Cost pressures remained a concern, with ten sectors reporting rising input costs in March, up from nine in February. Although the overall UK Composite PMI input cost index dipped slightly to 63.6, it remained marginally above the 2024 average of 60.7, indicating that inflationary pressures persist, particularly around staffing and material expenses.

In response to rising input costs, seven sectors raised their prices at a faster pace in March. Among those leading the increases were tourism and recreation, technology equipment, chemicals, and food and drink manufacturing, attributing price hikes to higher wage and material costs.

These performances contributed to a modest improvement in the UK Composite PMI, which rose to 51.5 in March from 50.5 in February—indicating overall economic expansion.

Nikesh Sawjani, Senior UK Economist at Lloyds Bank, noted: “Despite facing geopolitical and economic headwinds, UK sector output held firm in March. The fact that four sectors are now growing—up from just one at the beginning of the year—shows the commitment of businesses to increase efficiency, defend margins, and retain customer trust.”

Notes to editors

Output growth: Financial services (58.7), software services (57.7), real estate (55.1), food and drink manufacturing (50.1).

Output contraction: Commercial and professional services (49.3), industrial goods manufacturing (46.0), tourism and recreation (45.6), chemicals manufacturing (45.1), household products manufacturing (43.5), transportation (42.9), metals and mining (42.9), healthcare (42.4), technology equipment manufacturing (40.0), automobiles and auto parts manufacturing (37.3).

Growing demand, as measured by new orders: Software services (55.7), financial services (53.7).

Contracting demand, as measured by new orders: real estate (48.9), Commercial and professional services (46.9), food and drink manufacturing (46.3), industrial goods manufacturing (43.9), tourism and recreation (43.2), transportation (42.7), metals and mining (42.3), chemicals manufacturing (41.3), technology equipment manufacturing (41.1), household products manufacturing (39.5), automobiles and auto parts manufacturing (37.7), healthcare (35.0).

Methodology

The Lloyds UK Sector Tracker includes indices compiled from responses to S&P Global’s UK manufacturing and services PMI® survey panels, covering around 1,300 private sector companies.

The Lloyds UK Sector Tracker monitors the following 14 individual UK sectors: Chemicals, Metals & Mining, Automobile & Auto Parts, Beverages & Food, Household Products, Industrial Goods, Technology Equipment, Tourism & Recreation, Financial Services (this sector has been updated to include banks, insurance providers and other financial services firms), Commercial & Professional Services, Transportation, Software & Services, Healthcare and Real Estate.

Survey responses are collected in the second half of each month and indicate the direction of change compared to the previous month. A diffusion index is calculated for each survey variable.

The index is the sum of the percentage of ‘higher’ responses and half the percentage of ‘unchanged’ responses. The indices vary between 0 and 100, with a reading above 50 indicating an overall increase compared to the previous month, and below 50 an overall decrease. The indices are then seasonally adjusted.

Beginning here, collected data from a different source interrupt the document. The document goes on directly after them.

/-- **Along a sub-volume schedule the test integrals against the fugacity-`X(δ)` law and the
critical law are asymptotically equal**, for every bounded domain `Ω`, all endpoints and every
uniformly bounded family of test functions: `|Ω_δ| · |log X(δ) - log x_c| = O(δ⁻²) · o(δ²) → 0`.
[folklore] -/
theorem tendsto_integral_lawAt_sub_integral_law {X : ℝ → ℝ} (hX : IsSubVolumeSchedule X)
    {Ω : Set ℂ} (hΩ : Bornology.IsBounded Ω) (a b : ℝ → Site 2)
    (g : ∀ δ : ℝ, DomainSAW Ω δ (a δ) (b δ) → ℝ) {M : ℝ} (hM0 : 0 ≤ M) (hM : ∀ δ γ, |g δ γ| ≤ M) :
    Tendsto (fun δ => ∫ γ, g δ γ ∂lawAt (X δ) Ω δ (a δ) (b δ) - ∫ γ, g δ γ ∂law Ω δ (a δ) (b δ))
      (𝓝[>] 0) (𝓝 0) := by
  obtain ⟨hxc, -⟩ := criticalFugacity_pos_lt_one'
  obtain ⟨R, hR⟩ := (Metric.isBounded_iff_subset_closedBall (0 : ℂ)).1 hΩ
  -- WLOG `R ≥ 0`
  obtain ⟨R, hR0, hR⟩ : ∃ R', 0 ≤ R' ∧ Ω ⊆ closedBall 0 R' :=
    ⟨max R 0, le_max_right _ _, hR.trans (closedBall_subset_closedBall (le_max_left _ _))⟩
  -- the exponent `E δ = 2 N_δ |log X δ - log x_c|` tends to `0`
  set C : ℝ := 2 * (2 * R + 3) ^ 2 * (2 / criticalFugacity) with hC
  have hsmall : ∀ᶠ δ in 𝓝[>] (0 : ℝ), |X δ - criticalFugacity| ≤ criticalFugacity / 2 := by
    have h1 : Tendsto (fun δ : ℝ => (X δ - criticalFugacity) / δ ^ 2 * δ ^ 2) (𝓝[>] 0) (𝓝 (0 * 0 ^ 2)) :=
      hX.mul ((continuous_pow 2).tendsto' 0 _ (by simp) |>.mono_left nhdsWithin_le_nhds)
    rw [zero_mul] at h1
    have h2 : Tendsto (fun δ : ℝ => X δ - criticalFugacity) (𝓝[>] 0) (𝓝 0) := by
      refine h1.congr' ?_
      filter_upwards [self_mem_nhdsWithin] with δ hδ
      rw [div_mul_cancel₀ _ (pow_pos (mem_Ioi.1 hδ) 2).ne']
    have h3 := (tendsto_zero_iff_abs_tendsto_zero _).1 h2
    exact h3.eventually (Iic_mem_nhds (by positivity))
  have hbound : ∀ᶠ δ in 𝓝[>] (0 : ℝ),
      |∫ γ, g δ γ ∂lawAt (X δ) Ω δ (a δ) (b δ) - ∫ γ, g δ γ ∂law Ω δ (a δ) (b δ)| ≤
        2 * M * (Real.exp (C * (|X δ - criticalFugacity| / δ ^ 2)) - 1) := by
    filter_upwards [hsmall, Ioo_mem_nhdsGT (zero_lt_one' ℝ)] with δ hδs hδ
    have hδ0 : 0 < δ := hδ.1
    have hXpos : 0 < X δ := by
      have := neg_le_of_abs_le hδs
      linarith
    -- lengths are at most `N = (2⌈R/δ⌉+1)²`
    set N : ℕ := (2 * ⌈R / δ⌉₊ + 1) ^ 2 with hN
    have hlen : ∀ γ : DomainSAW Ω δ (a δ) (b δ), γ.length ≤ N := fun γ =>
      (length_le_ncard_meshDomain (meshDomain_finite hΩ hδ0) γ).trans (ncard_meshDomain_le hR hδ0)
    have key := abs_integral_lawAt_sub_le (Ω := Ω) (δ := δ) hxc hXpos hlen hM0 (hM δ)
    rw [← lawAt_criticalFugacity]
    refine key.trans (mul_le_mul_of_nonneg_left ?_ (by positivity))
    refine sub_le_sub_right (Real.exp_le_exp.2 ?_) 1
    -- `2 N |log X - log x_c| ≤ C |X - x_c| / δ²`
    have hNle : (N : ℝ) ≤ (2 * R + 3) ^ 2 / δ ^ 2 := by
      rw [hN]
      push_cast
      have h3 : ((⌈R / δ⌉₊ : ℕ) : ℝ) < R / δ + 1 := Nat.ceil_lt_add_one (by positivity)
      have h4 : (2 * ((⌈R / δ⌉₊ : ℕ) : ℝ) + 1) ≤ (2 * R + 3) / δ := by
        rw [le_div_iff₀ hδ0]
        have : R / δ * δ = R := div_mul_cancel₀ R hδ0.ne'
        nlinarith [hδ.2]
      have h5 : (0 : ℝ) ≤ 2 * ((⌈R / δ⌉₊ : ℕ) : ℝ) + 1 := by positivity
      calc (2 * ((⌈R / δ⌉₊ : ℕ) : ℝ) + 1) ^ 2 ≤ ((2 * R + 3) / δ) ^ 2 := pow_le_pow_left₀ h5 h4 2
        _ = (2 * R + 3) ^ 2 / δ ^ 2 := by rw [div_pow]
    have hlog : |Real.log (X δ) - Real.log criticalFugacity| ≤
        2 / criticalFugacity * |X δ - criticalFugacity| := by
      rw [abs_sub_le_iff]
      constructor
      · -- `log X - log x_c ≤ (X - x_c)/x_c`
        have h := Real.log_le_sub_one_of_pos (div_pos hXpos hxc)
        rw [Real.log_div hXpos.ne' hxc.ne'] at h
        have e : X δ / criticalFugacity - 1 = (X δ - criticalFugacity) / criticalFugacity := by
          field_simp
        rw [e] at h
        refine h.trans ?_
        rw [div_eq_mul_inv, mul_comm, ← div_eq_inv_mul]
        calc (X δ - criticalFugacity) / criticalFugacity ≤ |X δ - criticalFugacity| / criticalFugacity :=
              div_le_div_of_nonneg_right (le_abs_self _) hxc.le
          _ ≤ 2 / criticalFugacity * |X δ - criticalFugacity| := by
              rw [div_eq_mul_inv, mul_comm, div_eq_mul_inv]
              nlinarith [abs_nonneg (X δ - criticalFugacity), inv_pos.2 hxc]
      · -- `log x_c - log X ≤ (x_c - X)/X ≤ 2|X - x_c|/x_c`
        have h := Real.log_le_sub_one_of_pos (div_pos hxc hXpos)
        rw [Real.log_div hxc.ne' hXpos.ne'] at h
        have hX2 : criticalFugacity / 2 ≤ X δ := by
          have := le_of_abs_le hδs
          have := neg_le_of_abs_le hδs
          linarith
        have e : criticalFugacity / X δ - 1 = (criticalFugacity - X δ) / X δ := by field_simp
        rw [e] at h
        refine h.trans ?_
        rw [div_le_iff₀ hXpos]
        have hab : criticalFugacity - X δ ≤ |X δ - criticalFugacity| := by
          rw [abs_sub_comm]; exact le_abs_self _
        have : 2 / criticalFugacity * |X δ - criticalFugacity| * X δ ≥
            2 / criticalFugacity * |X δ - criticalFugacity| * (criticalFugacity / 2) :=
          mul_le_mul_of_nonneg_left hX2 (by positivity)
        have e2 : 2 / criticalFugacity * |X δ - criticalFugacity| * (criticalFugacity / 2) =
            |X δ - criticalFugacity| := by field_simp
        linarith
    calc 2 * ((N : ℝ) * |Real.log (X δ) - Real.log criticalFugacity|)
        ≤ 2 * ((2 * R + 3) ^ 2 / δ ^ 2 * (2 / criticalFugacity * |X δ - criticalFugacity|)) := by
          gcongr
      _ = C * (|X δ - criticalFugacity| / δ ^ 2) := by rw [hC]; field_simp
  -- the right-hand side tends to `0`
  have hlim : Tendsto (fun δ => 2 * M * (Real.exp (C * (|X δ - criticalFugacity| / δ ^ 2)) - 1))
      (𝓝[>] 0) (𝓝 0) := by
    have h1 : Tendsto (fun δ => |X δ - criticalFugacity| / δ ^ 2) (𝓝[>] 0) (𝓝 0) := by
      have := (tendsto_zero_iff_abs_tendsto_zero _).1 hX
      refine this.congr' ?_
      filter_upwards [self_mem_nhdsWithin] with δ hδ
      show |(X δ - criticalFugacity) / δ ^ 2| = _
      rw [abs_div, abs_of_pos (pow_pos (mem_Ioi.1 hδ) 2)]
    have h2 : Tendsto (fun δ => Real.exp (C * (|X δ - criticalFugacity| / δ ^ 2)) - 1) (𝓝[>] 0)
        (𝓝 (Real.exp (C * 0) - 1)) :=
      ((Real.continuous_exp.tendsto _).comp (h1.const_mul C)).sub_const 1
    rw [mul_zero, Real.exp_zero, sub_self] at h2
    simpa using h2.const_mul (2 * M)
  rw [tendsto_zero_iff_abs_tendsto_zero]
  exact tendsto_of_tendsto_of_tendsto_of_le_of_le' tendsto_const_nhds hlim
    (Eventually.of_forall fun δ => abs_nonneg _) hbound
/-- **De Rosa–Drivas–Inversi–Isett: vanishing-viscosity intermittency from Hausdorff-null
concentration of the dissipation** (L. De Rosa, T. D. Drivas, M. Inversi, P. Isett,
*Intermittency and dissipation regularity in turbulence*, preprint dated 17 Feb 2025: Cor. 5.1
with Thm. 1.1(i) and Cor. 1.2, numbering of that version). Printed, Cor. 5.1 (`T³ × (0,T)`; "the
result is true in any spatial dimension `d ≥ 2`", §5.1): let `{u^ν} ⊂ L²_t H¹_x` be weak
solutions of (NS) whose total dissipations `ℰ^ν = D^ν + ν|∇u^ν|²` converge in `𝒟'_{x,t}` to a
non-trivial measure concentrated on a set `S` with `dim_H S = γ`; if `{u^ν}` stays bounded in
`L^p_t B^{ζ_p/p}_{p,∞}`, `p ∈ [3,∞]`, then `ζ_p ≤ p/3 - 2κ(p-3)p/(9p - 3κ(p-3))`, `κ = 4 - γ`;
in any `d` this is (1.3) of Cor. 1.2, `2σ_p/(1-σ_p) ≤ 1 - ((p-3)/p)(d+1-γ)`, whose proof runs
through `H^{γ̃}(S) = 0` for a `γ̃ > γ` keeping the strict inequality and Thm. 1.1(i),
`|D| ≪ H^{γ̃}`. Vendored contrapositively, with the binders of `DeRosaIsett2024_thm213`: `d ≥ 2`,
`T > 0`, `ν_j > 0`, `ν_j → 0`, smooth unforced Navier–Stokes solutions `(u_j, p_j)` on the open
strip `T^d × (0,T)` (so `D^ν ≡ 0` and `ℰ^ν = ν_j|∇u_j|²`), the interior zeroth law (2.22) of
De Rosa–Isett and `ν_j|∇u_j|² dx dt ⇀ D` (`Torus.IsDissipationMeasureOf`) — which together give
`𝒟'`-convergence on the open slab to a measure that is non-trivial there —, a set `S ⊆ ℝ × T^d`
carrying `D` inside the slab, `D(((0,T) × T^d) ∖ S) = 0`, of `s`-dimensional Hausdorff measure
zero, `μH[s] S = 0` with `s ≥ 0` (Mathlib's Hausdorff measure for the sup metric of `ℝ × T^d`,
bi-Lipschitz to the Euclidean one and so with the same null sets), and `p ∈ [3,∞]` (the binder
`q`; `p` is the pressure), `σ ∈ (0,1)` with `2σ/(1-σ) > 1 - ((p-3)/p)(d+1-s)`, written
`1 - (1 - 3/q).toReal·(d+1-s) < 2σ/(1-σ)`. Conclusion: the family is **not** bounded in
`L^p(0,T; B^σ_{p,∞}(T^d))` (the upgrade to `lim_j = ∞`, by subsequences, is `….tendsto_top`).
With `S = spt D` (`….of_support`) and `s ↓ γ + 1` this contains the situation of
`DeRosaIsett2024_thm213`, a Minkowski bound `vol((spt D)_δ) ≲ δ^{d-γ}` making `spt D` `H^s`-null
for all `s > γ + 1`; the point of the Hausdorff form is that `S` may be dense ("the use of
Hausdorff to measure the dimension allows to deduce intermittency even if the concentration set
happens to be locally dense", op. cit. §5.1; the paper "closes the gap and finally reconciles"
the Minkowski approach of De Rosa–Isett with the Hausdorff approach of De Rosa–Drivas–Inversi,
§5.3).

BARRIER (D-0021):
- technique_class: intermittent-witness-families hausdorff-null-dissipation-concentration-sets dense-or-multifractal-dissipation-carriers lower-dimensional-dissipation-support near-k41-uniform-besov-regularity beta-model-multifractal-phenomenology
- blocks: finite-window witness families for `Literature.Turb.ZerothLaw` = `AnomalousDissipation` (read through the interior zeroth law `liminf_ν ν∫_δ^{T-δ}∫|∇v^ν|² > 0` and converging dissipation measures `ν|∇v^ν|² ⇀ D`, as for `DeRosaIsett2024_thm213`) whose limiting dissipation is carried, inside the window, by a space–time set `S` with `H^s(S) = 0` while the velocities stay bounded in `L^p_t B^σ_{p,∞}` for some `p ∈ [3,∞]`, `σ ∈ (0,1)` with `2σ/(1-σ) > 1 - (p-3)(d+1-s)/p`: impossible [cite: DeRosaDrivasInversiIsett2025, Cor. 5.1, Cor. 1.2 and Thm. 1.1]; in structure-function terms, bounded families obey `ζ_p ≤ p/3 - 2κ(p-3)p/(9p-3κ(p-3))` with `κ = d + 1 - dim_H S`, a strict downward deviation from `p/3` for every `p > 3` as soon as `κ > 0` [cite: DeRosaDrivasInversiIsett2025, §5.1 with (5.1)]; unlike `DeRosaIsett2024_thm213` the carrier `S` may be dense, even space-filling in closure, so singular "multifractal" dissipation charging only a set of Hausdorff dimension `< d + 1` is covered ("the use of Hausdorff to measure the dimension allows to deduce intermittency even if the concentration set happens to be locally dense") [cite: DeRosaDrivasInversiIsett2025, §1 and §5.1]; hence K41 regularity `B^{1/3-}_{p,∞}`, `p > 3`, uniformly in `ν`, is incompatible with every limiting dissipation that gives zero mass outside some `H^s`-null set with `s < d + 1`.
- because: the modified local energy identity `-D = (∂ₜ + u_ℓ·∇)E^ℓ + div Q^ℓ + C^ℓ`, `E^ℓ = ½|u-u_ℓ|²`, `Q^ℓ = (½|u-u_ℓ|² + q - q_ℓ)(u-u_ℓ)`, `C^ℓ = (u-u_ℓ)·div R^ℓ + (u-u_ℓ)⊗(u-u_ℓ):∇u_ℓ`, valid for every `ℓ > 0` (and with viscous terms for Navier–Stokes) [cite: DeRosaDrivasInversiIsett2025, Prop. 1.3 and Prop. 3.1], with `‖E^ℓ‖_{L^{p/2}} ≲ ℓ^{2σ}`, `‖Q^ℓ‖_{L^{p/3}} ≲ ℓ^{3σ}`, `‖C^ℓ‖_{L^{p/3}} ≲ ℓ^{3σ-1}` (using the double regularity of the pressure) [cite: DeRosaDrivasInversiIsett2025, Cor. 2.2 and (2.6)], yields the mollification rates `|⟨D - D∗ρ_δ, φ⟩| ≲ δ^{2σ/(1-σ)}‖φ‖_{W^{1,p/(p-3)}}` and `|⟨D∗ρ_δ, φ⟩| ≲ δ^{2σ/(1-σ)-1}‖φ‖_{L^{p/(p-3)}}` [cite: DeRosaDrivasInversiIsett2025, Prop. 1.4], hence `D ∈ B^{2σ/(1-σ)-1}_{p/3,∞}` locally and, for `D ≥ 0`, the uniform ball estimate `D(B_r(x,t)) ≲ r^{2σ/(1-σ) - 1 + (p-3)(d+1)/p}`, from which `|D| ≪ H^γ` whenever `2σ/(1-σ) > 1 - (p-3)(d+1-γ)/p` [cite: DeRosaDrivasInversiIsett2025, Thm. 1.1 and §3]; a non-trivial measure concentrated on an `H^γ`-null set then cannot arise, and the viscous statement follows by contradiction as in De Rosa–Isett §6.1 (a bounded subsequence is strongly compact by Aubin–Lions–Simon, its limit is a weak Euler solution in `L^p_t B^σ_{p,∞}` whose Duchon–Robert measure is the `𝒟'`-limit of `ℰ^ν`) [cite: DeRosaDrivasInversiIsett2025, §5.1] [cite: DeRosaIsett2024, §6.1].
- evasions_known: carriers of full dimension (`s = d + 1`: e.g. dissipation with an absolutely continuous part) reduce the condition to Onsager's `σ > 1/3`, so dissipating families bounded in `B^{1/3-}_{p,∞}` with space–time-filling dissipation are untouched [cite: DeRosaDrivasInversiIsett2025, Cor. 1.2 and §5.1] — while at exactly critical regularity `L^r_t B^{1/3}_{r,∞}`, `r > 3`, the dissipation measure of a weak Euler solution is even absolutely continuous, `D ∈ L^{r/3}_{t,x}` [cite: Isett2024Endpoint, Prop. 3.2]; `p = 3`: "for `p = 3` lower dimensionality does not give any correction, which is consistent with the Kolmogorov Four-Fifths law being exact", so `L³`-based regularity `B^{1/3-}_{3,∞}` is never constrained below Onsager, and `p < 3` lies outside the theorem [cite: DeRosaDrivasInversiIsett2025, §5.1]; dissipation escaping to the time boundary (all mass at `t = T`, as in the forced constructions) is invisible to the interior statement [cite: DeRosaIsett2024, §2.4] [cite: BCCDS2024, Thm. 1.1]; sharpness is open — "producing weak solutions of (E) with a non-trivial lower dimensional non-negative measure `D` is not yet done", only the negative Besov regularity of `D` being known optimal (at `p = ∞`, through prescribed Cantor-type energy profiles) [cite: DeRosaDrivasInversiIsett2025, §5.3].
- scope_caveats: (a) numbering and wording of the preprint dated 17 Feb 2025 (unrefereed at audit time); Thm. 1.1 and Cor. 1.2 are proved in its §3, Cor. 5.1 is stated as their "direct consequence", the Navier–Stokes passage being that of De Rosa–Isett §6.1 [cite: DeRosaDrivasInversiIsett2025, §5.1] [cite: DeRosaIsett2024, §6.1]; (b) printed for weak solutions `u^ν ∈ L²_t H¹_x` with suitable (Leray–Hopf) defects `D^ν ≥ 0`, `ℰ^ν = D^ν + ν|∇u^ν|²`, on `T³` ("true in any `d ≥ 2`"); vendored only for smooth unforced solutions on `T^d` (`D^ν ≡ 0`), sequences `ν_j → 0`, weak-* convergence of the dissipation measures on the closed slab plus the interior zeroth law (2.22) in place of "`ℰ^ν →` a non-trivial measure in `𝒟'`" (they imply it), and Mathlib's `μH[s]` for the sup metric; (c) external forces, long-time `limsup` averages and steady `ν`-independent forcing — the summit's setting — are not treated in print (the Euler-side estimates absorb forces `f ∈ L^{p'}_{x,t}` [cite: DeRosaIsett2024, Rem. 5.5]; the rest is unstated), so, like `DeRosaIsett2024_thm213`, this entry constrains the summit's steadily forced Leray–Hopf families only by analogy; (d) it constrains regularity relative to an *assumed* dimension bound on a carrier of the limiting dissipation: nothing forces `s < d + 1`, and "a quantitative theoretical understanding of intermittency from first principles is still missing" [cite: DeRosaDrivasInversiIsett2025, §5.1]; (e) the implication to `DeRosaIsett2024_thm213` (a Minkowski-thin support is `H^s`-null for `s > γ + 1` [cite: DeRosaIsett2024, §3.1]; cf. the Minkowski corollary [cite: DeRosaDrivasInversiIsett2025, Cor. 4.4]) is not formalised here.
- status: established — theorem with complete printed proof in a 2025 preprint (unrefereed at audit time) [cite: DeRosaDrivasInversiIsett2025, Thm. 1.1, Cor. 1.2 and Cor. 5.1] -/
def DeRosaDrivasInversiIsett2025_cor51 : Prop :=
  ∀ (d : Type) [Fintype d] [DecidableEq d] (_hd : 2 ≤ Fintype.card d) (T : ℝ) (_hT : 0 < T)
    (ν : ℕ → ℝ) (_hν : ∀ j, 0 < ν j) (_hν₀ : Tendsto ν atTop (𝓝 0))
    (u : ℕ → ℝ → UnitAddTorus d → EuclideanSpace ℝ d) (p : ℕ → ℝ → UnitAddTorus d → ℝ)
    (_hNS : ∀ j, Literature.Analysis.FunctionSpaces.Torus.IsClassicalNSSolutionOn (Ioo 0 T) (ν j) 0 (u j) (p j))
    (_hzeroth : ∃ δ : ℝ, 0 < δ ∧
      0 < liminf (fun j => ENNReal.ofReal (Literature.Analysis.FunctionSpaces.Torus.cumulativeDissipation (ν j) (u j) δ (T - δ)))
        atTop)
    (D : Measure (ℝ × UnitAddTorus d)) (_hD : Literature.Analysis.FluidPDE.Torus.IsDissipationMeasureOf ν u T D)
    (S : Set (ℝ × UnitAddTorus d)) (_hconc : D ((Ioo 0 T ×ˢ univ) \ S) = 0)
    (s : ℝ) (_hs : 0 ≤ s) (_hH : μH[s] S = 0)
    (q : ℝ≥0∞) (_hq : 3 ≤ q) (σ : ℝ) (_hσ : 0 < σ ∧ σ < 1)
    (_hcond : 1 - (1 - 3 / q).toReal * ((Fintype.card d : ℝ) + 1 - s) < 2 * σ / (1 - σ)),
    ¬ ∃ M : ℝ≥0, ∀ j, Literature.Analysis.FunctionSpaces.eLpBesovSupNorm q σ q (u j) volume (Ioo 0 T) ≤ M
/-
Copyright: the b2b-balaban T⁴-continuum CRUX team, row NE7b OWNER lineage `t4-ne7b-p1` (gen 137). Project licence.
-/
import Summits.QuantumFields.BalabanUV.T4Continuum.Spine.NE7b.SupBlockStepLineDerivatives

/-!
# THE TILTED HESSIAN NUMERATOR OF A `C³` BLOCK INPUT IS DIFFERENTIABLE IN THE BACKGROUND — the class-closure plan, item (c), first half
# ((402) one order up).  For a `C³` block potential `U` (`HasFDerivAt U″ (U‴ φ) φ`, `U‴` continuous) with the four block letters (stability
# `κ₀` on `Y`, gradient `κ₁, a`, `‖U″‖ ≤ κ₂`, `‖U‴‖ ≤ κ₃`), over `N(0,Γ)` with `Γ ⪯ γ_op·1` and the regulator margin `(2κ₀(1+τ)+4δ)γ_op ≤ θ < 1`:
# (i) the PRODUCT RULE at the trilinear level: `ψ ↦ e^{−U(ω+ψ)}•(U″(ω+ψ) − U′(ω+ψ)⊗U′(ω+ψ))` has derivative
#     `Φ(ω,ψ) = e^{−U}•(U‴ − (U′⊗·)∘U″ − ((⊗)∘U″)ᵀU′) + (e^{−U}•(−U′))⊗(U″ − U′⊗U′)`   (all at `ω+ψ`; `⊗ = smulRight`),
# (ii) THE THIRD BLOCK DOMINATION in operator norm: `‖Φ(ω,ψ)‖ ≤ e^{−U}(‖U′‖³ + 3κ₂‖U′‖ + κ₃) ≤ K₃(ψ₁)·e^{½(2κ₀(1+τ)+4δ)Σ_Yω²}` for
#     `‖ψ − ψ₁‖ ≤ 1` ((405)'s third domination), and
# (iii) DOMINATED DIFFERENTIATION: `HasFDerivAt (ψ ↦ ∫e^{−U}•(U″ − U′⊗U′)dN(0,Γ)) (∫Φ(ω,ψ₀)dN(0,Γ)) ψ₀` at EVERY `ψ₀`
# — the input of the third Fréchet derivative of `W = −log Z` (successor file) (row NE7b, node U5c; (399)∕(402)∕(403)∕(405) BY NAME; [folklore])

Cell `pub-balaban`, sub-cell `t4`, spine estimate NE7b (`T4WeightBudget.RelWeightBound`; the cell's OWN estimate — NOT PRINTED in
[Bałaban 1983–89], NOT PROVED).  Crux-route work under `Spine/NE7b/` by the row OWNER (`t4-ne7b-p1` gen 137, file (418)) under FREEZE
(0)'s crux-prover clause (this gen's class-closure audit, item (c): the output must be Fréchet-`C³` as the input is); NOTHING of Bałaban's is
named as a Lean object, valued or asserted; no `T4Continuum/Support` leaf typed; no `def`, no notation (`Φ` WRITTEN OUT); zero `sorry`.
Imports (BY NAME): the OWNER's (405) `…SupBlockStepLineDerivatives` (`block_third_domination`) and through it (403)
(`integrable_weightedBlockHess`), (313) (`integrable_domination`); Mathlib's `HasFDerivAt.clm_apply`, `HasFDerivAt.smul`,
`ContinuousLinearMap.smulRightL`, `hasFDerivAt_integral_of_dominated_of_fderiv_le`.

WHAT IS PROVED ([folklore]):
* §1 **`hasFDerivAt_weightedBlockHess`** (the product rule (i));
* §2 `norm_blockTensorDeriv_le`, `norm_weightedThird_le`, `norm_weightedGradTensor_le`, `norm_weightedBlockHess_deriv_le` (`‖Φ‖ ≤ e^{−U}(‖U′‖³ +
  3κ₂‖U′‖ + κ₃)`), `block_third_domination_scalar`, **`block_third_domination_op`** ((ii));
* §3 `aestronglyMeasurable_weightedBlockHess`, `continuous_blockTensorDeriv`, `continuous_weightedBlockHess_deriv`, THE END
  **`hasFDerivAt_block_tiltedHessNumerator`** ((iii));
  §4 toy.

HONEST (what this is NOT).  One dominated differentiation; the third derivative of `W` itself (quotient∕product rules over (402)), its
continuity and a UNIFORM bound are the next files; no contraction ((β4)), no decaying-covariance polymer expansion ((β3′)); scalar skeleton
((A3), NC-NE7b-α UNRULED); nothing of Bałaban's asserted.  BY-NAME EFFECT ON THE WALL: NONE.  NE7b NOT PRINTED ∕ NOT PROVED; spine PROVED 0∕9;
rung (B)+1 — the programme's measures remain FINITE-torus statements; NOT the mass gap, NOT Clay.  HONEST DEPENDENCY: continuum YM on T⁴ ⇐
BetaPertH ∧ nine spine estimates (0∕9 proved); BetaPertH ⇐ (D1) ∧ (D4) ∧ CAP+tail; G-an2-4 gates asym, D1 and NE2∕3∕4.
-/

set_option autoImplicit false
set_option maxSynthPendingDepth 3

The Purchasing Managers’ Index (PMI) survey methodology has developed an outstanding reputation for providing the most up-to-date possible indication of what is really happening in the private sector economy by tracking variables such as sales, employment, inventories and prices. The indices are widely used by businesses, governments and economic analysts in financial institutions to help better understand business conditions and guide corporate and investment strategy. In particular, central banks in many countries use the data to help make interest rate decisions. PMI surveys are the first indicators of economic conditions published each month and are therefore available well ahead of comparable data produced by government bodies.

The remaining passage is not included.